# [DESCRIPTION OF THE TASK]
Your task is to repeat exactly the lines below between the line holding "record is then" and the line holding "rung 0 closes.", inclusive, and only those.

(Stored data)
import Mathlib
import HarnessLib
import HarnessLib.Audit
import Summits.AtomisticToContinuum.Statement
import Literature.MathematicalPhysics.StatisticalMechanics.LennardJonesClusters
import Summits.AtomisticToContinuum.Crystallization.Theorems.PricedLinkCensusCrysEnergyUpper
import HarnessLib.Audit.Status.Attr
/-!
# Crux `HLiu418`, #42F′ FACE-G, organ (W-orb) — `K2LiuFaceGThetaOrbitLetter`: EVERY `𝓢(X_∞)`-ORBIT OF THE SMALL PAIR'S ARCHIMEDEAN WEIL REPRESENTATION IS
# DIFFERENTIABLE ALONG `t ↦ (exp tX, 1)` FOR A SINGLE-PLACE `X` — the `hWorb` binder of ★ p863031, hypothesis-free at the `DX` of record

Cell `hodgecm-mathlib`, hLiu418 = `stmt-HodgeConjecture-24832`, route `HCCMUnconditional`; squad K2 ∕ K2Liu, socket #42F′, FACE-G organ plan (RULING M-158q (a)); lane
`--supports stmt-HodgeConjecture-24832 --as helper` (count-neutral).  THEOREMS ONLY (no `def`, no `instance`, no `notation`, no named-fact hypothesis, no `sorry`).

THE ASSEMBLY (road (C2) of the (W-orb) board, K2 bus 2026-09-04T23:30Z–2026-09-05T00:30Z).  For `X ∈ 𝔲(J^𝔻)` supported at ONE complex place `w₀` (the `DX` of
record, K2Liu-p10 (g6): `∃ w₀, ∀ w ≠ w₀, X_w = 0`):
* `σ` := the real place under `w₀` (★ `exists_cmPlaceOver_eq`); the doubled datum `′ = (prodUnique, dD ∘ castAdd, ⟨a′⟩)` has signature `(2, 2)` at `σ` — §1
  `card_posIdx_negIdx_of_doubled` (a doubled sign vector `(x, −x)` has `m` positive and `m` non-positive entries) gives the literal block frames
  `e₂P e₂Q : PosIdx∕NegIdx (signVec′ σ) ≃ Fin 2` (`Fintype.equivFinOfCardEq`, `n = 2` from `e : Fin 2 × Fin 1 ≃ Fin n`);
* §2 `archSkew_hermD_line_eq`: `𝔲(J^𝔻′) = 𝔲(diagonal dD)` (`J^𝔻′ = a′ • diagonal dD`), so ★ `exists_lie_expGL_eq_placeSecJ_expMem_of_single` (K2Liu-p09) charts `X` at the datum
  `′`: `exp (tX) = placeSecJ′ σ (exp (tY), 1)` for a `Y ∈ 𝔲(2,2)`;
* ★ `archWeilRep_fst_placeSecJ_tensorPi` (this seat, the PRODUCT LAW) at `u := exp (tY)` is K2Liu-p10's `hprod` in the frame `𝒥 := R_r⁻¹ ≫ 𝒥′` (the relabelling
  `R_r` folded into the scaled frame: `𝒥.symm = R_r ∘ 𝒥′.symm` POINTWISE BY `rfl`); ★ `exists_clm_hasDerivAt_weilDatum_expMem_smul` (K2Liu-p09) at ★
  `isArchWeilDatum_weilRepPair` ∕ ★ `weilRepPair_κ_hermitePi_zero` is `hW`; ★ `contDiffAt_coe_etaD_placeSecJ_expMem` is `hη`; `hW0`, `hη0` by ★ `expMem_zero_smul`;
  the odd unitary archimedean type of `toHeckeCharacter λ` EXISTS (★ `IsSplittingChar.exists_hasUnitaryArchType_odd`) — so NO letter is left:
* §3 **`thetaOrbitLetter_archWeilRep_line (hX) (hXD)`** = ★ p863585 `thetaOrbitLetter_of_productLaw` on these inputs: the `hWorb` binder of ★ p863031
  `faceG_thetaLetter_of_archOrbitDeriv'` VERBATIM at `N = 2`, for every single-place `X`; F1 ED. 2 ★ p863040's `hGΘ` at the `DX` of record is then
  `faceG_thetaLetter_of_archOrbitDeriv' … hX (thetaOrbitLetter_archWeilRep_line … hX hXD) Φ'`.
HONEST LABEL.  Count-neutral helper; it retires nothing by itself: `HC_CM` is proved only modulo the 7 printed citations (2 remaining named inputs:
hLiu418 = `stmt-HodgeConjecture-24832`, h413 = `stmt-HodgeConjecture-24833`) until rung 0 closes.

References: [Folland1989] G. B. Folland, *Harmonic Analysis in Phase Space* (1989) Prop. (1.43), §1.7, §4.2 (4.23)–(4.24), Prop. (4.39); [Weil1964] A. Weil, Acta Math. 111
(1964) Chap. I n° 12, Chap. III n° 37–38; [KonnoKonno2007] Kyushu J. Math. 61 (2007) §3.1, §3.3, Lemma 5.2; [Varadarajan1984] Thm. 2.10.1, Thm. 2.11.2; [BorelJacquet1979]
PSPM 33.1 §4.1; [Knapp2002] Introduction §2 Prop. 0.11; [ReedSimonI1980] Thm V.13; [GelbartRogawski1991] Invent. Math. 105 (1991) §3.1 Prop. 3.1.1 p. 455.
-/

set_option autoImplicit false
-- the mandated namespace repeats the single-problem summit's segment (`HodgeConjecture.HodgeConjecture`)
set_option linter.dupNamespace false
-- statements over the adelic dual-pair carriers elaborate to very large types; elaborate sequentially (as in ★ F3 ∕ ★ p863031 ∕ ★ p863615)
set_option Elab.async false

# [OUTPUT OF THE EXERCISE]
  `faceG_thetaLetter_of_archOrbitDeriv'` VERBATIM at `N = 2`, for every single-place `X`; F1 ED. 2 ★ p863040's `hGΘ` at the `DX` of record is then
  `faceG_thetaLetter_of_archOrbitDeriv' … hX (thetaOrbitLetter_archWeilRep_line … hX hXD) Φ'`.
HONEST LABEL.  Count-neutral helper; it retires nothing by itself: `HC_CM` is proved only modulo the 7 printed citations (2 remaining named inputs:
hLiu418 = `stmt-HodgeConjecture-24832`, h413 = `stmt-HodgeConjecture-24833`) until rung 0 closes.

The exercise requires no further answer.